The 1951 Rhineland-Palatinate state election was conducted on 29 April 1951 to elect members to the Landtag, the state legislature of Rhineland-Palatinate, West Germany.

Ahead of the election, 7 December 1950 state electoral law divided the state into seven constituencies:

- Constituency One (Wahlkreis 1) encompassed the northern part of Koblenz administrative district around Koblenz and returned 18 members.
- Constituency Two (Wahlkreis 2) encompassed the southern part of Koblenz administrative district around Bad Kreuznach and returned 12 members.

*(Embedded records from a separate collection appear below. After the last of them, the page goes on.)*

import Summits.Ventures.PercRepro.RankLevelSetMinorPairSkewSum
import Summits.Ventures.PercRepro.RankLevelSetBiIndepContainSkewTruncate
import Summits.Ventures.PercRepro.RankLevelSetBiIndepLRModel

/-! # RankLevelSetMinorPairSkewTruncate — THE CUMULATIVE CONTAIN-SET SKEWS ARE CLOSED UNDER TRUNCATION; THE MODEL
FAMILY SATISFIES THE HALF RULE ON EVERY CONTAIN-SET, HENCE (CX*) WITH EVERY CONTAIN-SET (night-1 g30; dossier §42)

The truncation `T_k M` (g24's `truncateTo M k`) windows every contain profile to the levels `#E − k ≤ level ≤ k`
(`biContainCount_truncateTo`, g28), a window symmetric about `#E/2`. A cumulative skew `MinorPairSkew M X ∅ R` with
`R ≤ #E − 2#X` (the half rule `R = #E − 2#X`, the cumulative (CX*) `R = #E − 2#X − 1`) survives the windowing: for a
comparison `i < j`, `i + j ≤ R` with `j` cut off above, `i` is cut off below (**`minorPairSkew_contain_truncateTo`**).
COROLLARIES for the cell's model family `T_p(U_{q,F} ⊕ U_{D,D}) = modelMatroid hE F q p` (g26:
`modelMatroid_eq_truncateTo_disjointSum`): the two uniform summands satisfy the half rule on every contain-set
(`minorPairSkew_half_uniform`), the half rule is ⊕-closed (`minorPairSkew_half_disjointSum`) and truncation-closed, so
**`minorPairSkew_half_modelMatroid`**: the whole model family satisfies the half rule on every contain-set, and
**`biContainSkew_modelMatroid`**: (CX*) holds on every model matroid with EVERY contain-set (g28 had it only for
contain-sets inside one part, through the one-sided sum). Nothing here asserts (CX*); every declaration has a
docstring; imports: the cell's own modules and Mathlib only. Axioms: standard. -/

namespace PercRepro

open Set Matroid

variable {α : Type} (M : Matroid α) [M.Finite]

/-- The mixed profile of `(X, ∅)` in the truncation `T_k M` is the window `#E − (i + #X) ≤ k` of that of `M`
(in the shifted index `i = level − #X`). -/
lemma minorPairCount_truncateTo {X : Set α} (hX : X ⊆ M.E) (k i : ℕ) :
    haveI := truncateTo_finite M k
    minorPairCount (truncateTo M k) X ∅ i =
      if i + X.ncard ≤ k ∧ M.E.ncard - (i + X.ncard) ≤ k then minorPairCount M X ∅ i else 0 := by
  haveI := truncateTo_finite M k
  have h1 := biContainCount_eq_minorPairCount (truncateTo M k) (X := X) (by rw [truncateTo_E]; exact hX)
    (k := i + X.ncard) (by omega)
  have h2 := biContainCount_eq_minorPairCount M hX (k := i + X.ncard) (by omega)
  rw [Nat.add_sub_cancel] at h1 h2
  rw [← h1, biContainCount_truncateTo M X k (i + X.ncard), h2]

/-- **THE CUMULATIVE CONTAIN-SET SKEWS ARE CLOSED UNDER TRUNCATION** (for parameters `R ≤ #E − 2#X`: the half rule
and the cumulative (CX*)). -/
theorem minorPairSkew_contain_truncateTo {X : Set α} (hX : X ⊆ M.E) {R : ℕ} (hR : R ≤ M.E.ncard - 2 * X.ncard)
    (h : MinorPairSkew M X ∅ R) (k : ℕ) :
    haveI := truncateTo_finite M k
    MinorPairSkew (truncateTo M k) X ∅ R := by
  haveI := truncateTo_finite M k
  intro i j hij hR'
  rw [minorPairCount_truncateTo M hX k i, minorPairCount_truncateTo M hX k j]
  split_ifs with hi hj hj
  · exact h i j hij hR'
  · exfalso
    omega
  · exact Nat.zero_le _
  · exact le_rfl

/-- **THE MODEL FAMILY SATISFIES THE HALF RULE ON EVERY CONTAIN-SET**:
`MinorPairSkew (modelMatroid hE F q p) X ∅ (#E − 2#X)` for every `X ⊆ E`. -/
theorem minorPairSkew_half_modelMatroid {E : Set α} (hE : E.Finite) {F : Set α} (hF : F ⊆ E) (q p : ℕ) :
    haveI := modelMatroid_finite hE F q p
    ∀ X ⊆ E, MinorPairSkew (modelMatroid hE F q p) X ∅ (E.ncard - 2 * X.ncard) := by
  haveI := modelMatroid_finite hE F q p
  haveI := modelMatroid_finite (hE.subset hF) ∅ q q
  haveI := modelMatroid_finite ((hE.subset (Set.sdiff_subset : E \ F ⊆ E))) ∅ (E \ F).ncard (E \ F).ncard
  set N := (modelMatroid (hE.subset hF) ∅ q q).disjointSum
    (modelMatroid ((hE.subset (Set.sdiff_subset : E \ F ⊆ E))) ∅ (E \ F).ncard (E \ F).ncard)
    Set.disjoint_sdiff_right with hN
  haveI : N.Finite := ⟨by
    rw [hN, Matroid.disjointSum_ground_eq, modelMatroid_E, modelMatroid_E]
    exact (hE.subset hF).union ((hE.subset (Set.sdiff_subset : E \ F ⊆ E)))⟩
  have hNE : N.E = E := by
    rw [hN, Matroid.disjointSum_ground_eq, modelMatroid_E, modelMatroid_E, Set.union_sdiff_cancel hF]
  have hhalf : ∀ X ⊆ N.E, MinorPairSkew N X ∅ (N.E.ncard - 2 * X.ncard) :=
    minorPairSkew_half_disjointSum (fun Y hY => minorPairSkew_half_uniform (hE.subset hF) q q hY)
      (fun Y hY => minorPairSkew_half_uniform (hE.subset (Set.sdiff_subset : E \ F ⊆ E)) _ _ hY)
  intro X hX
  have heq := modelMatroid_eq_truncateTo_disjointSum hE hF q p
  rw [heq]
  have := minorPairSkew_contain_truncateTo N (X := X) (by rw [hNE]; exact hX) (R := N.E.ncard - 2 * X.ncard) le_rfl
    (hhalf X (by rw [hNE]; exact hX)) p
  rwa [hNE] at this

/-- **(CX*) ON THE WHOLE MODEL FAMILY WITH EVERY CONTAIN-SET**: `BiContainSkew (modelMatroid hE F q p)`. -/
theorem biContainSkew_modelMatroid {E : Set α} (hE : E.Finite) {F : Set α} (hF : F ⊆ E) (q p : ℕ) :
    haveI := modelMatroid_finite hE F q p
    BiContainSkew (modelMatroid hE F q p) := by
  haveI := modelMatroid_finite hE F q p
  refine biContainSkew_of_minorPairSkew _ fun X hX => ?_
  rw [modelMatroid_E] at hX
  have := minorPairSkew_half_modelMatroid hE hF q p X hX
  exact minorPairSkew_mono _ (by rw [modelMatroid_E]; exact this) (Nat.sub_le _ _)

end PercRepro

- Constituency Three (Wahlkreis 3) encompassed the whole Trier administrative district and returned 14 members.
- Constituency Four (Wahlkreis 4) encompassed the whole Montabaur administrative district and returned 8 members.

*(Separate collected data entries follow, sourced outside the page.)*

import Mathlib
import Summits.Ventures.PercRepro2.StarHAlgebra

/-!
# The attachment coefficient `κ` of the hub-leaf in the hub masses (blind cell PercRepro2, night-1 g13;
NIGHT1-G13.md §3)

`a₃` pendant at an unmarked `u` that carries exactly the four coins `α, β, r, s` to `a₁, a₂, o, b`.  By
`HMFLeafRB.kappa_eq` the attachment coefficient `κ = 4 HMFc(½) − 2 HMFc(1)` of the leaf is a polynomial in
the masses of the contracted instance and the `f`-free `Q`-masses; at the contracted instance the mark sits
at `u`, so every mass is a hub mass at `u` (StarHMasses, `Xhat_star_h_cells`).  `kappaMassH` is that
polynomial in the ten cells of the star-zeroed table at `u`, `G_ob, G′_ob`, the isolated term `X₀` and the
four coins — the κ-twin of `hmfcMassH`; `HMFStarLeafH.kappa_star_h` proves `κ = kappaMassH (table at u)`.
-/

namespace Summit.Ventures.PercRepro2

namespace StarH

section Ring

variable {R : Type*} [CommRing R]

/-- The attachment coefficient `κ` of the hub-leaf: `2 Z (A_L + A_H − D_o)(W − B_H) + 2 (Z − D)(A_L B_H +
A_H B_L − Z X̂) + (B_H − B_L)((A_L + A_H − D_o) S₃ − (Z − D) S₃o)` with every mass the hub mass at `u`. -/
def kappaMassH (LL LH LN HL HH HN NL NH NNt NNs Gob Gpob X0 al be r s : R) : R :=
  2 * hubMass_Q LL LH LN HL HH HN NL NH NNt NNs al be r s *
      (hubMass_QoL LL LH LN HL HH HN NL NH NNt NNs al be r s + hubMass_QoH LL LH LN HL HH HN NL NH NNt NNs al be r s - (hubMass_PDoL LL LH LN HL HH HN NL NH NNt NNs al be r s + hubMass_PDoH LL LH LN HL HH HN NL NH NNt NNs al be r s)) *
      ((hubMass_PDbH LL LH LN HL HH HN NL NH NNt NNs al be r s + hubMass_TbH LL LH LN HL HH HN NL NH NNt NNs al be r s - hubMass_TbL LL LH LN HL HH HN NL NH NNt NNs al be r s) - hubMass_QbH LL LH LN HL HH HN NL NH NNt NNs al be r s) +
    2 * (hubMass_Q LL LH LN HL HH HN NL NH NNt NNs al be r s - hubMass_PD LL LH LN HL HH HN NL NH NNt NNs al be r s) *
      (hubMass_QoL LL LH LN HL HH HN NL NH NNt NNs al be r s * hubMass_QbH LL LH LN HL HH HN NL NH NNt NNs al be r s + hubMass_QoH LL LH LN HL HH HN NL NH NNt NNs al be r s * hubMass_QbL LL LH LN HL HH HN NL NH NNt NNs al be r s - hubMass_Q LL LH LN HL HH HN NL NH NNt NNs al be r s * xhatH LL LH LN HL HH HN Gob Gpob X0 al be r s) +
    (hubMass_QbH LL LH LN HL HH HN NL NH NNt NNs al be r s - hubMass_QbL LL LH LN HL HH HN NL NH NNt NNs al be r s) *
      ((hubMass_QoL LL LH LN HL HH HN NL NH NNt NNs al be r s + hubMass_QoH LL LH LN HL HH HN NL NH NNt NNs al be r s - (hubMass_PDoL LL LH LN HL HH HN NL NH NNt NNs al be r s + hubMass_PDoH LL LH LN HL HH HN NL NH NNt NNs al be r s)) * (hubMass_Tp LL LH LN HL HH HN NL NH NNt NNs al be r s - hubMass_T LL LH LN HL HH HN NL NH NNt NNs al be r s) -
        (hubMass_Q LL LH LN HL HH HN NL NH NNt NNs al be r s - hubMass_PD LL LH LN HL HH HN NL NH NNt NNs al be r s) * (hubMass_TpoL LL LH LN HL HH HN NL NH NNt NNs al be r s + hubMass_TpoH LL LH LN HL HH HN NL NH NNt NNs al be r s - hubMass_ToL LL LH LN HL HH HN NL NH NNt NNs al be r s - hubMass_ToH LL LH LN HL HH HN NL NH NNt NNs al be r s))

end Ring

end StarH

end Summit.Ventures.PercRepro2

- Constituency Five (Wahlkreis 5) encompassed the whole Rheinhessen administrative district and returned 13 members.
- Constituency Six (Wahlkreis 6) encompassed the eastern part of Pfalz administrative district around Ludwigshafen and returned 19 members.
- Constituency Seven (Wahlkreis 7) encompassed the western part of Pfalz administrative district around Kaiserslautern and returned 16 members.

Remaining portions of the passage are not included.